== Your instructions ==
The expected output is exactly the lines below, starting at the line with "BOUNDEDNESS of the" and ending at the line with "matching the nonlinear", both included; no other line belongs in it.

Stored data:
import Summits.NavierStokesRegularity.NavierStokesRegularity.Theses.FilamentSkeletonRss
import HarnessLib.Audit

/-!
# Line `mirror-point-negation` — a second NEGATION skeleton for the crux `FilamentSkeletonRss.SkeletonEquilibrium`
(crux item stmt-NavierStokesRegularity-15400; strategist `planner-cstrat-stmt-NavierStokesRegularity-15400-s2-0`,
2026-08-17; card `Lines/mirror-point-negation.md`, census `STRATEGY-CENSUS.md` (s2 section), compute evidence
`offset-waist gyration scan` (kit j024957) and `compute/linear_axis.py`.)

The crux is FIXED (by name). This file RE-CUTS strategist s1's negation line `kelvin-sonic-negation`
(`Lines/kelvin_sonic_negation.lean`), whose one XL stub `stub_kelvinSonicVerticality` bundled three different
pieces of mathematics, into stubs that separate them, and closes the two gaps found in s1's mechanism
(offset waists and far/adiabatic waists were never examined: s1's scan F1 covered only launches FROM THE ORIGIN):

* `stub_lengthRegular`            — s1's STUB 0, shared VERBATIM (same name, same statement): no dense coils.   [L, conj.-mild]
* `stub_outerShadowing`           — TWO-SCALE REDUCTION: for Γ large every length-regular witness filament is shadowed,
  in the common outer unit `ℓ = √(Γ log Γ / 2)` (Ξ = ℓ·Y), by a unit-speed solution of the OUTER ODE
  `Y″ = (4π/γ_k) • Y′ × (½Y − α e₃×Y)` (local induction against the frame drift): tangents matched on the inner
  ball, C¹-shadowing on an outer shell.                                                                        [XL−]
* `stub_rippleFree`               — THE MICROLOCAL CORE (Kelvin-sonic obstruction proper): for Γ large every length-regular
  witness with supercritical stagnation points carries NO free Kelvin ripple on the outer shell — the RIPPLE
  FUNCTIONAL q = ‖Y′ − c b̂ − (c/β)(b̂ × A Y′)/‖A Y‖²‖·‖Y‖ (gyration of the tangent about the drift direction
  b̂ = A Y/‖A Y‖ with the first-order slaved part removed) is ≤ ε there — and every stagnation point lies inside
  the outer unit ball. Mechanism: saturating Rosenhead dispersion ⇒ sonic folds at |Ξ| ≈ 0.54·Γγ/4π, 0.78·Γγ/4π ⇒
  trapped characteristic chain ending in a radial sink AT the stagnation point whose exponent is
  Re μ = (3/2 − w′)/(2w′) < 0 under (SC) for BOTH polarisations (s2 fast-rotation averaging lemma), so mere
  BOUNDEDNESS of the curve kills all arriving content; far waists are maximally rippled (mirror-point law).     [XL]
* `stub_rippleLipschitz`          — the ripple functional is Lipschitz in (Y, Y′) on {R₁/2 ≤ ‖Y‖ ≤ 2R₃} × {‖Y′‖ ≤ 1}.   [M, provable now]
* `stub_mirrorPointSelection`     — THE NEW TYPED OBSTRUCTION (pure ODE; lens: negation): a solution of the outer ODE whose
  ripple functional is ≤ ε₀ on the shell R₁ ≤ ‖Y‖ ≤ R₃ is θ-VERTICAL wherever it is within outer distance 2 of the
  origin. Content: (i) a stagnation point of the outer dynamics is a MIRROR POINT (Y′ ⊥ A Y: all of the unit speed
  is gyration), so a waist at outer distance |Y₀| radiates ripple C₀ ≈ |Y₀| on both ends (anti-mirror law
  v⊥|Y| ≈ const; scan: C₀(|Y₀| = 4, 8) = 3.79–4.01, 8.00); (ii) the axis datum is a NONDEGENERATE zero of the
  gyration map — the linearisation at the axis is the Weber equation ζ″ + (is/2)ζ′ − (α + i/2)ζ = 0, whose
  ripple-free-at-+∞ solution is the parabolic-cylinder function U(2iα − 3/2, x e^{−iπ/4}) and acquires at −∞ a
  ripple ∝ 1/Γ(·) ≠ 0 for every real α ≠ 0 (numerically |b_tilt(α)|/2 = 1.412, 0.978, 32.7 at α = −1, −½, +1,
  matching the nonlinear C₀/θ to 4 digits; chirality ratio e^{π|α|}); (iii) no other zero on the 4-parameter family
  of waist data (kit scan j024957 over (r₀, z₀, ψ, α) + Nelder–Mead refinements).                              [L]
* `stub_nearVerticalSubcritical`  — s1's STUB 2, shared VERBATIM: near-vertical length-regular configurations are
  subcritical, `w′(τ*) ≤ ½ + C(θ + 1/R)`.                                                                        [L, provable now]

Composition `not_SkeletonEquilibrium_of` (sorry-free, below): data ⇒ C₀ (length regularity) ⇒ C (subcriticality
constant) ⇒ θ = 1/(4(C+1)), R = 4(C+1) ⇒ (ε₀, R₁, R₃) from the selection stub at tolerance θ/2 ⇒ Lipschitz constant
C_q on the doubled shell ⇒ ε = min(θ/2, R₁/2, ε₀/(2C_q+2)) ⇒ Γ₁ (shadowing), Γ₂ (ripple-free) ⇒ evaluate the crux at
Γ₀ = max(Γ₁, Γ₂, 2): for every filament k, the shadowing solution Yo_k is ripple ≤ ε + 2C_qε ≤ ε₀ on the shell
(reverse shadowing + ripple-free + Lipschitz), hence θ/2-vertical on the outer 2-ball (selection), hence every strand
of Ξ_k within R√Γ of the stagnation point Ξ_j(τ*) (which lies in the outer unit ball) is θ-vertical (tangent
matching + ‖(a − b) × e₃‖ ≤ ‖a − b‖), hence `w_j′(τ*) ≤ ½ + C(θ + 1/R) ≤ 1 < 3/2 + δ`: contradiction with (SC).

## Disproof used
`Cruxes/SkeletonEquilibrium/Disproof.lean` (cdisprove c1): (a) (SC) is THE load-bearing clause — attacked head-on
(`w′ ≤ 1`); (b) strain identity — inside `stub_nearVerticalSubcritical` and at the sink (tr B = 3/2 − w′);
(c1)–(c3) rigid classes — this line is their asymptotic completion ("every witness is the axis at leading order");
(c4) oddness / σ_z-reversibility of origin launches — used in the scan's bookkeeping (both ends of an origin launch
have the same C₀); (e2) tail law — consistent. No `_false_without_` theorem exists; no landed Negative lemma refutes a
stub (they concern exact lines / planes / parallel arrays; the stubs are perturbative or pure-ODE statements).
-/

noncomputable section

open Set MeasureTheory Filter Topology
open Literature.Analysis.FluidPDE
open scoped RealInnerProductSpace InnerProductSpace BigOperators

namespace Summit.NavierStokesRegularity.NavierStokesRegularity.Cruxes.SkeletonEquilibrium.MirrorPointNegation

set_option linter.unusedVariables false
set_option linter.dupNamespace false

/-- **STUB 0 (`stub_lengthRegular`; size L; conjectural, mild) — SHARED VERBATIM with s1's line
`kelvin-sonic-negation` (same name, same statement; one landing serves both lines).** Relative equilibria of the
regularised Biot–Savart law in the rotating Leray frame satisfying the configuration clauses at `Γ ≥ 1` are
LENGTH-REGULAR at scales `≥ √Γ`: arclength inside any ball of radius `D ≥ √Γ` is `≤ C₀ D`. Why plausibly true /
why it might fail: see s1's docstring; s2 adds (census §Negation N-d): an end that stays subsonic for ever needs
induction ≳ |Ξ|/4 along it, i.e. strand density ∝ |Ξ| nearby, and such densifying solenoids violate the crux's
absolute-integrability clause — so the worst coils are already excluded by the clauses; hairpins are not. [conjecture] -/
theorem stub_lengthRegular :
    ∀ (N : ℕ) (γ : Fin N → ℝ) (α ρ K : ℝ), α ≠ 0 → 0 < ρ →
      ∃ C₀ : ℝ, 0 < C₀ ∧ ∀ Γ : ℝ, 1 ≤ Γ →
        ∀ (Ξ : Fin N → ℝ → EuclideanSpace ℝ (Fin 3)) (w : Fin N → ℝ → ℝ),
          (∀ j, ContDiff ℝ 2 (Ξ j) ∧ Function.Injective (Ξ j) ∧ Differentiable ℝ (w j) ∧
              (∀ τ, ‖deriv (Ξ j) τ‖ = 1) ∧ (∀ τ, ‖iteratedDeriv 2 (Ξ j) τ‖ * Real.sqrt Γ ≤ K) ∧
              Tendsto (fun τ => ‖Ξ j τ‖) atTop atTop ∧ Tendsto (fun τ => ‖Ξ j τ‖) atBot atTop) →
          (∀ j k, j ≠ k → ∀ τ σ, ρ * Real.sqrt Γ ≤ ‖Ξ j τ - Ξ k σ‖) →
          (∀ j (x : EuclideanSpace ℝ (Fin 3)), Integrable (fun σ : ℝ =>
              ((‖x - Ξ j σ‖ ^ 2 + 1) ^ (3 / 2 : ℝ))⁻¹ • cross (deriv (Ξ j) σ) (x - Ξ j σ))) →
          (∀ j τ, (∑ k : Fin N, (Γ * γ k / (4 * Real.pi)) • ∫ σ : ℝ,
                ((‖Ξ j τ - Ξ k σ‖ ^ 2 + 1) ^ (3 / 2 : ℝ))⁻¹ • cross (deriv (Ξ k) σ) (Ξ j τ - Ξ k σ))
              + (1 / 2 : ℝ) • Ξ j τ - α • cross (EuclideanSpace.single (2 : Fin 3) (1 : ℝ)) (Ξ j τ)
              = w j τ • deriv (Ξ j) τ) →
          ∀ (k : Fin N) (x : EuclideanSpace ℝ (Fin 3)) (D : ℝ), Real.sqrt Γ ≤ D →
            volume {τ : ℝ | ‖Ξ k τ - x‖ ≤ D} ≤ ENNReal.ofReal (C₀ * D) := by
  sorry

== Response to this exercise ==
  BOUNDEDNESS of the curve kills all arriving content; far waists are maximally rippled (mirror-point law).     [XL]
* `stub_rippleLipschitz`          — the ripple functional is Lipschitz in (Y, Y′) on {R₁/2 ≤ ‖Y‖ ≤ 2R₃} × {‖Y′‖ ≤ 1}.   [M, provable now]
* `stub_mirrorPointSelection`     — THE NEW TYPED OBSTRUCTION (pure ODE; lens: negation): a solution of the outer ODE whose
  ripple functional is ≤ ε₀ on the shell R₁ ≤ ‖Y‖ ≤ R₃ is θ-VERTICAL wherever it is within outer distance 2 of the
  origin. Content: (i) a stagnation point of the outer dynamics is a MIRROR POINT (Y′ ⊥ A Y: all of the unit speed
  is gyration), so a waist at outer distance |Y₀| radiates ripple C₀ ≈ |Y₀| on both ends (anti-mirror law
  v⊥|Y| ≈ const; scan: C₀(|Y₀| = 4, 8) = 3.79–4.01, 8.00); (ii) the axis datum is a NONDEGENERATE zero of the
  gyration map — the linearisation at the axis is the Weber equation ζ″ + (is/2)ζ′ − (α + i/2)ζ = 0, whose
  ripple-free-at-+∞ solution is the parabolic-cylinder function U(2iα − 3/2, x e^{−iπ/4}) and acquires at −∞ a
  ripple ∝ 1/Γ(·) ≠ 0 for every real α ≠ 0 (numerically |b_tilt(α)|/2 = 1.412, 0.978, 32.7 at α = −1, −½, +1,
  matching the nonlinear C₀/θ to 4 digits; chirality ratio e^{π|α|}); (iii) no other zero on the 4-parameter family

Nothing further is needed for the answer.